Want more facts and less chatter? Check out my guide to 13 Of The Best Things To See and Do In Lisbon


The sky may be blue in one direction, but looking towards Alfama, grey clouds are gathering. We have booked spaces on a 10am free walking tour with Sandemans so we make our way uphill to Largo de Camões in Chiado. We just have time to grab a (pricey) coffee from the kiosk before introducing ourselves to our guide Nuno.
We’ve always found a free walking tour a great introduction to a city. We’ve taken tours in Dublin, Cologne, Vienna and Rotterdam to name a few; the concept is that you’re shown around the city by a local and then tip the guide at the end. Nuno – an actor when he’s not herding tourists around town – was a great guide, giving lots of great tips and recommending his personal Lisbon favourites – as well as telling us what to avoid. Piña coladas sold in pineapples mainly. He apologises for the weather.
In two hours, we get to hear about the Great Earthquake of 1755, the writers and artists that are integral to Portuguese culture and the great explorers. We visit Bertrand Livraria, the world’s oldest bookstore and visit Igreja de São Roque, with its ostentatious gilded interior and magnificent ceiling painting by Francisco Venegas, a master of trompe-l’œil.
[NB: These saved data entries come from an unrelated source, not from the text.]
import Summits.QuantumFields.YangMills.Theorems.AllWindowsColdBoxBoxHighLineActionSandwichSharp

/-!
# U5-L5 (i) BY NAME: `actionSandwichSharp : ActionSandwichSharp` — the planner's typed Prop of `Cruxes/BoxWindowHighSU2213/TaskU5L5.lean` (VERBATIM)

Width seat `ym-line-sfw-p2-w2` (prover-ym-line-sfw-p2-w2-g32-0).  Planner ym-idea-2 g18 typed lift L5 (i) of `U5-BLOCKERS.md` (bus 2026-08-29T22:06:13Z
«L5 (i) → w2») as the Prop `ActionSandwichSharp` over the letter `edgeMass H a = Σ_e ‖a_e‖²`; both are copied here byte-for-byte from the crux task
file (Theorems files cannot import `Cruxes/`), and the Prop is DISCHARGED by the def-free theorem ✓`abs_action_sub_boxQuadForm_le_sharp` of the
companion file `…ActionSandwichSharp` (`c₀ = 1`).

* `edgeMass` — `N(a) = Σ_e ‖a_e‖²` (task letter, verbatim);
* `ActionSandwichSharp` — `∃ C c₀, 0 < c₀ ∧ ∀ H ≥ 1, ∀ t ∈ [0, c₀], ∀ a (‖a_e‖ ≤ t), |S(U(a)) + Φ(U(a)) − boxQuadForm H a| ≤ C·t·(boxQuadForm H a + edgeMass H a)`
  (task Prop, verbatim);
* ★★ `actionSandwichSharp : ActionSandwichSharp`; `edgeMass_nonneg`.

HONEST LABEL: the by-name record of an S/M support brick (U5 prep, helper) for lift L5 of the NEXT rung U5 (LINE-20 ⟨stmt-QuantumFields-24336⟩,
`stub_landauThirdOrder`; U5 UNSTAFFED, I23 open) of a critic-PASSed DRAFT line; T-S5.6′ `SmallFieldInsideFPSharp`, U5, ⟨24336⟩, ⟨24004⟩ remain OPEN;
no stub is closed by name; no crux, rung or summit is proved; **the Yang–Mills mass gap is NOT proved by this file; no summit is proved by a line.**
-/

set_option autoImplicit false

noncomputable section

open Matrix Finset

namespace Summit.QuantumFields.YangMills.Theorems.AllWindowsColdBoxBoxHighLine

/-- The edge mass `N(a) = Σ_e ‖a_e‖²` (kept separate from `boxQuadForm` in the sharp sandwich).  [VERBATIM from `Cruxes/BoxWindowHighSU2213/TaskU5L5.lean`] -/
def edgeMass (H : ℕ) (a : LandauFree H → E3) : ℝ := ∑ e : LandauFree H, ‖a e‖ ^ 2

/-- **U5-L5 (i) = T-S5.6a′ `ActionSandwichSharp`** — on fields with all `‖a_e‖ ≤ t ≤ c₀`:
`|S(U(a)) + Φ(U(a)) − boxQuadForm H a| ≤ C·t·(boxQuadForm H a + Σ_e ‖a_e‖²)` — NO factor `H` (compare ✓`ActionSandwich`: `C·t·H·boxQuadForm`,
hypothesis `t·H ≤ c₀`).  The two are incomparable pointwise; T-S5.6′ consumes this one.  [VERBATIM from `Cruxes/BoxWindowHighSU2213/TaskU5L5.lean`] -/
def ActionSandwichSharp : Prop :=
  ∃ C c₀ : ℝ, 0 < c₀ ∧ ∀ H : ℕ, 1 ≤ H → ∀ t : ℝ, 0 ≤ t → t ≤ c₀ → ∀ a : LandauFree H → E3, (∀ e, ‖a e‖ ≤ t) →
    |boxWilson H (edgeChart H a) + landauPhi H (edgeChart H a) - boxQuadForm H a| ≤ C * t * (boxQuadForm H a + edgeMass H a)

/-- Sanity: `edgeMass` is nonnegative. -/
theorem edgeMass_nonneg (H : ℕ) (a : LandauFree H → E3) : 0 ≤ edgeMass H a :=
  Finset.sum_nonneg fun _ _ => by positivity

/-- ★★ **U5-L5 (i) BY NAME**: `ActionSandwichSharp` holds (`c₀ = 1`, `C = 458 + 16·max C_Φ 0` from ✓`abs_action_sub_boxQuadForm_le_sharp`). -/
theorem actionSandwichSharp : ActionSandwichSharp := by
  obtain ⟨C, hC, h⟩ := abs_action_sub_boxQuadForm_le_sharp
  exact ⟨C, 1, one_pos, fun H hH t ht0 ht1 a ha => h H hH t ht0 ht1 a ha⟩

end Summit.QuantumFields.YangMills.Theorems.AllWindowsColdBoxBoxHighLine

end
As the forecast rain finally arrives we gaze over rooftops at Miradouro de Sao Pedro de Alcantara from under anorak hoods and an umbrella. And we huddle together to keep dry as Nuno tells us all about the Carnation Revolution and the amazing scenes which occurred on the very spot we were standing at Largo do Carmo. I can’t help thinking that weather like this would have dispersed the insurrectionists even quicker than a carnation in the barrel of a gun.
We end the tour at Praça do Comércio, where we had started our morning. The blue skies have gone and huge puddles are forming. The rain is horizontal. Umbrellas are futile. We thank Nuno, who is still apologising profusely about the weather, and slip him €20. We’re not far from our hotel so we return to dry off for half an hour whilst we reassess our afternoon plans.
LX Factory becomes our shelter
The afternoon’s plan was originally to head to Belém, for pasteis de nata and waterfront strolls. Instead we decide to go to LX Factory to grab some lunch and wait for the rain to pass. From there, depending on the weather, we may continue on to Belém mid-afternoon. We pop to Baixa-Chiado metro station to pick up a reloadable Navegante card and load it with a 24 hour travel ticket.
The Navegante Card is a quick and easy way to pay for public transport in Lisbon. The electronic smart card can be preloaded with pay-per-ride credit (aka “zapping”), or with a day ticket for €6,80. A 1 day public transportation ticket can be used for unlimited journeys on Carris (trams, buses and lifts) and Metro networks, for 24 hours from the first validation.
The Navegante transit card can be purchased at any metro station kiosk or ticket machine. It costs €0.50 for your initial card. We found the machine extremely easy to use, to purchase the card, load with a 24-hour ticket and reload each individual card the next day. If you prefer to pre-load with credit, each “zapped” ride will be €1,81, regardless of transport mode.
We catch our first tram from Praça do Comércio, the more modern #15 towards Belém. Every time the tram doors open at each stop, the rain seems to be getting heavier. And by the time we alight at Calvário traffic is moving slowly though ankle deep puddles. We need to find shelter. Fast.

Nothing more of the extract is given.